Stored items:

import Summits.BirchSwinnertonDyer.BirchSwinnertonDyer.Theorems.RamifiedSevenEllipticUnitsKummerIndexCore
import Summits.BirchSwinnertonDyer.Rank1Residual.X11b.ZpLineIndex
import Literature.NumberTheory.EllipticCurves.ZpExtensionZpRankCriterionProofs
import Mathlib.LinearAlgebra.Prod
import HarnessLib

/-!
# K7r crux `EllipticUnitValueSeven` (stmt-BirchSwinnertonDyer-19705), line `rubin-formula`, stub S_dict
# `stub_localMordellWeilDictSeven`: `p`-ADIC INDEX BRICKS for the chart `E(K_𝔭) → ℤ_p × ℤ_p`
# (elementary `ℤ_p`-algebra; cell `bsd-cm`, seat `bsd-cm-k7r-c3` g6; helper file, `--supports` 19705)

HONEST FRAMING. Elementary facts about `ℤ_p`; nothing about elliptic curves or the crux is asserted,
BSD is not proved by any of this. Companion of `RamifiedSevenEllipticUnitsKummerIndexCore.lean`
(the abstract compact-Kummer index theorem `relIndex_torsion_sup_kummerSpan_eq`), supplying what its
instantiation at `V = ℤ_p × ℤ_p` needs (STUB-PLAN `stub_localMordellWeilDictSeven`, addendum (a), (e)):

* §2 `[ℤ_p : x ℤ_p] = p^{v(x)}` (from the tree's `X11b.LocalIndex.index_span_pow`), and the product index
  `[p^{a₁} ℤ_p × p^{a₂} ℤ_p : x₁ ℤ_p × x₂ ℤ_p] = p^{(v(x₁) − a₁) + (v(x₂) − a₂)}` (`a_i = 0`:
  `[ℤ_p × ℤ_p : x₁ ℤ_p × x₂ ℤ_p] = p^{v(x₁) + v(x₂)}`);
* §3 `ℤ_p × ℤ_p` is `p`-adically separated and torsion-free (the hypotheses `hsep`, `NoZeroSMulDivisors`
  of the core theorem; separation from the tree's `ZpRankCriterion.eq_zero_of_forall_mem_span`);
* §4 the LEVEL lemma: for `λ : G → ℤ_p` with torsion kernel and image `p^a ℤ_p` on a group with no
  `p`-torsion, a point `X` divisible by `p^n` and not by `p^{n+1}` has `v(λ X) = a + n` — this is how the
  frame data (`P` of level `n` in `E(ℚ_p)`) enter the index; for `E(ℚ_p)` the tree's
  `X11b.LocalIndex.psi` is such a `λ`, ONTO (`psi_surjective`, `a = 0`) when `E(ℚ_p)[p] = 0`.

References: J. H. Silverman, *AEC* (2009) Prop. VII.6.3; F. Q. Gouvêa, *p-adic Numbers* §3.3 (ideals of
`ℤ_p`); tree files `Rank1Residual/X11b/ZpLineIndex.lean` (cell `b2b-bsdres`),
`Literature/…/ZpExtensionZpRankCriterionProofs.lean`; cell memo `STUB-PLAN-stub_localMordellWeilDictSeven.md`.
-/

set_option linter.dupNamespace false

noncomputable section

open scoped Classical

namespace Summit.BirchSwinnertonDyer.BirchSwinnertonDyer.Theorems.RamifiedSevenEllipticUnits.KummerCore

variable {p : ℕ} [Fact p.Prime]

/-! ## §2 Indices of principal ideals of `ℤ_p`, and of products -/

open Summit.BirchSwinnertonDyer.Rank1Residual.X11b.LocalIndex (index_span_pow)
open Literature.NumberTheory.EllipticCurves.ZpExtension.ZpRankCriterion (eq_zero_of_forall_mem_span)

/-- `[ℤ_p : x ℤ_p] = p^{v(x)}` for `x ≠ 0` (`x = u p^{v(x)}`, `u` a unit; the tree's `index_span_pow`).
[folklore] -/
theorem index_span_singleton {x : ℤ_[p]} (hx : x ≠ 0) :
    (Ideal.span {x}).toAddSubgroup.index = p ^ x.valuation := by
  have hux : x = (PadicInt.unitCoeff hx : ℤ_[p]) * (p : ℤ_[p]) ^ x.valuation :=
    PadicInt.unitCoeff_spec hx
  have hspan : Ideal.span {x} = Ideal.span {(p : ℤ_[p]) ^ x.valuation} := by
    conv_lhs => rw [hux]
    exact Ideal.span_singleton_mul_left_unit (PadicInt.unitCoeff hx).isUnit _
  rw [hspan, index_span_pow]

/-- A principal ideal `x ℤ_p`, `v(x) ≥ a`, lies in `p^a ℤ_p`. [folklore] -/
theorem span_singleton_le_span_pow {x : ℤ_[p]} (hx : x ≠ 0) {a : ℕ} (ha : a ≤ x.valuation) :
    Ideal.span {x} ≤ Ideal.span {(p : ℤ_[p]) ^ a} := by
  rw [Ideal.span_singleton_le_iff_mem]
  exact (PadicInt.mem_span_pow_iff_le_valuation x hx a).2 ha

/-- The additive subgroup of a product of ideals is the product of their additive subgroups. [folklore] -/
theorem toAddSubgroup_prod (I J : Ideal ℤ_[p]) :
    (Submodule.prod I J).toAddSubgroup = I.toAddSubgroup.prod J.toAddSubgroup := by
  ext x
  rw [Submodule.mem_toAddSubgroup, Submodule.mem_prod, AddSubgroup.mem_prod,
    Submodule.mem_toAddSubgroup, Submodule.mem_toAddSubgroup]

/-- **The product index**: for `x_i ≠ 0` with `v(x_i) = a_i + n_i`,
`[p^{a₁} ℤ_p × p^{a₂} ℤ_p : x₁ ℤ_p × x₂ ℤ_p] = p^{n₁ + n₂}` (relative index of the additive subgroups
of the `ℤ_p`-submodules `Submodule.prod`). For the K7r dictionary: `x₁ = λ(P)`, `x₂ = λ'(P')`, and the
result is `p^{n + n'}`. [folklore] -/
theorem relIndex_prod_span_singleton {x₁ x₂ : ℤ_[p]} (hx₁ : x₁ ≠ 0) (hx₂ : x₂ ≠ 0)
    {a₁ a₂ n₁ n₂ : ℕ} (hv₁ : x₁.valuation = a₁ + n₁) (hv₂ : x₂.valuation = a₂ + n₂) :
    (Submodule.prod (Ideal.span {x₁}) (Ideal.span {x₂})).toAddSubgroup.relIndex
      (Submodule.prod (Ideal.span {(p : ℤ_[p]) ^ a₁})
        (Ideal.span {(p : ℤ_[p]) ^ a₂})).toAddSubgroup = p ^ (n₁ + n₂) := by
  have hp : p.Prime := Fact.out
  have hle : (Submodule.prod (Ideal.span {x₁}) (Ideal.span {x₂})).toAddSubgroup ≤
      (Submodule.prod (Ideal.span {(p : ℤ_[p]) ^ a₁})
        (Ideal.span {(p : ℤ_[p]) ^ a₂})).toAddSubgroup := by
    rw [toAddSubgroup_prod, toAddSubgroup_prod]
    exact AddSubgroup.prod_mono
      (Submodule.toAddSubgroup_mono (span_singleton_le_span_pow hx₁ (by omega)))
      (Submodule.toAddSubgroup_mono (span_singleton_le_span_pow hx₂ (by omega)))
  have key := AddSubgroup.relIndex_mul_index hle
  rw [toAddSubgroup_prod, toAddSubgroup_prod, AddSubgroup.index_prod, AddSubgroup.index_prod,
    index_span_pow, index_span_pow, index_span_singleton hx₁, index_span_singleton hx₂, hv₁, hv₂,
    ← toAddSubgroup_prod, ← toAddSubgroup_prod] at key
  have hpos : 0 < p ^ a₁ * p ^ a₂ := mul_pos (pow_pos hp.pos _) (pow_pos hp.pos _)
  refine Nat.eq_of_mul_eq_mul_right hpos ?_
  rw [key]
  ring

/-- **`[ℤ_p × ℤ_p : x₁ ℤ_p × x₂ ℤ_p] = p^{v(x₁) + v(x₂)}`** for `x_i ≠ 0` (the case `a_i = 0` — the ONTO
charts `psi`). [folklore] -/
theorem index_prod_span_singleton {x₁ x₂ : ℤ_[p]} (hx₁ : x₁ ≠ 0) (hx₂ : x₂ ≠ 0) :
    (Submodule.prod (Ideal.span {x₁}) (Ideal.span {x₂})).toAddSubgroup.index =
      p ^ (x₁.valuation + x₂.valuation) := by
  rw [toAddSubgroup_prod, AddSubgroup.index_prod, index_span_singleton hx₁, index_span_singleton hx₂,
    pow_add]

/-! ## §3 `ℤ_p × ℤ_p` is `p`-adically separated and torsion-free -/

/-- **`ℤ_p × ℤ_p` is `p`-adically separated**: an element divisible by every `p^k` is `0` (the
hypothesis `hsep` of `relIndex_torsion_sup_kummerSpan_eq`). [folklore] -/
theorem prod_padicInt_separated (v : ℤ_[p] × ℤ_[p])
    (h : ∀ k : ℕ, ∃ w : ℤ_[p] × ℤ_[p], ((p : ℤ_[p]) ^ k) • w = v) : v = 0 := by
  refine Prod.ext (eq_zero_of_forall_mem_span fun k ↦ ?_)
    (eq_zero_of_forall_mem_span fun k ↦ ?_)
  · obtain ⟨w, hw⟩ := h k
    rw [← hw, Prod.smul_fst, smul_eq_mul]
    exact Ideal.mem_span_singleton.2 (Dvd.intro _ rfl)
  · obtain ⟨w, hw⟩ := h k
    rw [← hw, Prod.smul_snd, smul_eq_mul]
    exact Ideal.mem_span_singleton.2 (Dvd.intro _ rfl)

/-- **`ℤ_p × ℤ_p` is torsion-free as a `ℤ_p`-module** (`ℤ_p` is a domain). [folklore] -/
theorem noZeroSMulDivisors_prod_padicInt : NoZeroSMulDivisors ℤ_[p] (ℤ_[p] × ℤ_[p]) := by
  refine ⟨fun {c v} h ↦ ?_⟩
  have h1 : c * v.1 = 0 := by rw [← smul_eq_mul, ← Prod.smul_fst, h, Prod.fst_zero]
  have h2 : c * v.2 = 0 := by rw [← smul_eq_mul, ← Prod.smul_snd, h, Prod.snd_zero]
  by_cases hc : c = 0
  · exact Or.inl hc
  · exact Or.inr (Prod.ext ((mul_eq_zero.1 h1).resolve_left hc) ((mul_eq_zero.1 h2).resolve_left hc))

/-! ## §4 The level lemma -/

/-- **LEVEL ⇒ VALUATION.** Let `λ : G → ℤ_p` be additive with kernel exactly the torsion and image
exactly `p^a ℤ_p`, on a group `G` with no `p`-torsion (so torsion is `p`-divisible). If `X` is
divisible by `p^n` in `G` but not by `p^{n+1}`, then `λ X ≠ 0` and `v(λ X) = a + n`. For `G = E(ℚ_p)`
(AEC VII.6.3) and `X` the image of a generator `P` of `E(ℚ)` this converts the frame datum "level `n`"
into the valuation used by the index computation. [cite: SilvermanAEC2009, Prop. VII.6.3] -/
theorem valuation_eq_of_level {G : Type*} [AddCommGroup G] (lam : G →+ ℤ_[p]) {a : ℕ}
    (hlam : ∀ X : G, lam X = 0 ↔ IsOfFinAddOrder X)
    (hrange : ∀ z : ℤ_[p], (∃ X : G, lam X = z) ↔ z ∈ Ideal.span {(p : ℤ_[p]) ^ a})
    (hG : ∀ X : G, p • X = 0 → X = 0) {X : G} {n : ℕ}
    (hdiv : ∃ Q : G, p ^ n • Q = X) (hndiv : ∀ Q : G, p ^ (n + 1) • Q ≠ X) :
    lam X ≠ 0 ∧ (lam X).valuation = a + n := by
  have hp : p.Prime := Fact.out
  have hp0 : (p : ℤ_[p]) ≠ 0 := Nat.cast_ne_zero.mpr hp.ne_zero
  -- `X` has infinite order (torsion is `p`-divisible)
  have hX : ¬ IsOfFinAddOrder X := by
    intro hT
    obtain ⟨R, hR⟩ := exists_zsmul_eq_of_isOfFinAddOrder hG hT (n + 1)
    refine hndiv R ?_
    rw [← hR, ← natCast_zsmul]
    push_cast
    rfl
  have hlamX : lam X ≠ 0 := fun h ↦ hX ((hlam X).1 h)
  refine ⟨hlamX, le_antisymm ?_ ?_⟩
  · -- `v(λ X) ≤ a + n`: otherwise `X` is divisible by `p^{n+1}`
    by_contra hlt
    rw [not_le] at hlt
    have hmem : lam X ∈ Ideal.span {(p : ℤ_[p]) ^ (a + n + 1)} :=
      (PadicInt.mem_span_pow_iff_le_valuation _ hlamX _).2 (by omega)
    obtain ⟨y, hy⟩ := Ideal.mem_span_singleton'.1 hmem
    -- `p^a y = λ Q'`
    obtain ⟨Q', hQ'⟩ := (hrange ((p : ℤ_[p]) ^ a * y)).2
      (Ideal.mem_span_singleton'.2 ⟨y, mul_comm _ _⟩)
    have hT : IsOfFinAddOrder (X - p ^ (n + 1) • Q') := by
      rw [← hlam, map_sub, map_nsmul, hQ', ← hy, nsmul_eq_mul, sub_eq_zero]
      push_cast
      ring
    obtain ⟨R, hR⟩ := exists_zsmul_eq_of_isOfFinAddOrder hG hT (n + 1)
    refine hndiv (Q' + R) ?_
    rw [smul_add, ← natCast_zsmul R]
    push_cast
    rw [hR, add_sub_cancel]
  · -- `a + n ≤ v(λ X)`: `λ X = p^n λ Q`, `λ Q ∈ p^a ℤ_p`
    obtain ⟨Q, hQ⟩ := hdiv
    have hQmem : lam Q ∈ Ideal.span {(p : ℤ_[p]) ^ a} := (hrange _).1 ⟨Q, rfl⟩
    have hXmem : lam X ∈ Ideal.span {(p : ℤ_[p]) ^ (a + n)} := by
      rw [← hQ, map_nsmul, nsmul_eq_mul, Nat.cast_pow, pow_add, mul_comm ((p : ℤ_[p]) ^ a)]
      exact Ideal.mul_mem_mul (Ideal.mem_span_singleton_self _) hQmem |> fun h ↦ by
        rwa [Ideal.span_singleton_mul_span_singleton] at h
    exact (PadicInt.mem_span_pow_iff_le_valuation _ hlamX _).1 hXmem

end Summit.BirchSwinnertonDyer.BirchSwinnertonDyer.Theorems.RamifiedSevenEllipticUnits.KummerCore

end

### What the exercise asks:
Among the lines above, repeat exactly those from the line with "theorem noZeroSMulDivisors_prod_padicInt : NoZeroSMulDivisors" to the line with "exact Or.inl hc", counting both ends.

### Solved problem:
theorem noZeroSMulDivisors_prod_padicInt : NoZeroSMulDivisors ℤ_[p] (ℤ_[p] × ℤ_[p]) := by
  refine ⟨fun {c v} h ↦ ?_⟩
  have h1 : c * v.1 = 0 := by rw [← smul_eq_mul, ← Prod.smul_fst, h, Prod.fst_zero]
  have h2 : c * v.2 = 0 := by rw [← smul_eq_mul, ← Prod.smul_snd, h, Prod.snd_zero]
  by_cases hc : c = 0
  · exact Or.inl hc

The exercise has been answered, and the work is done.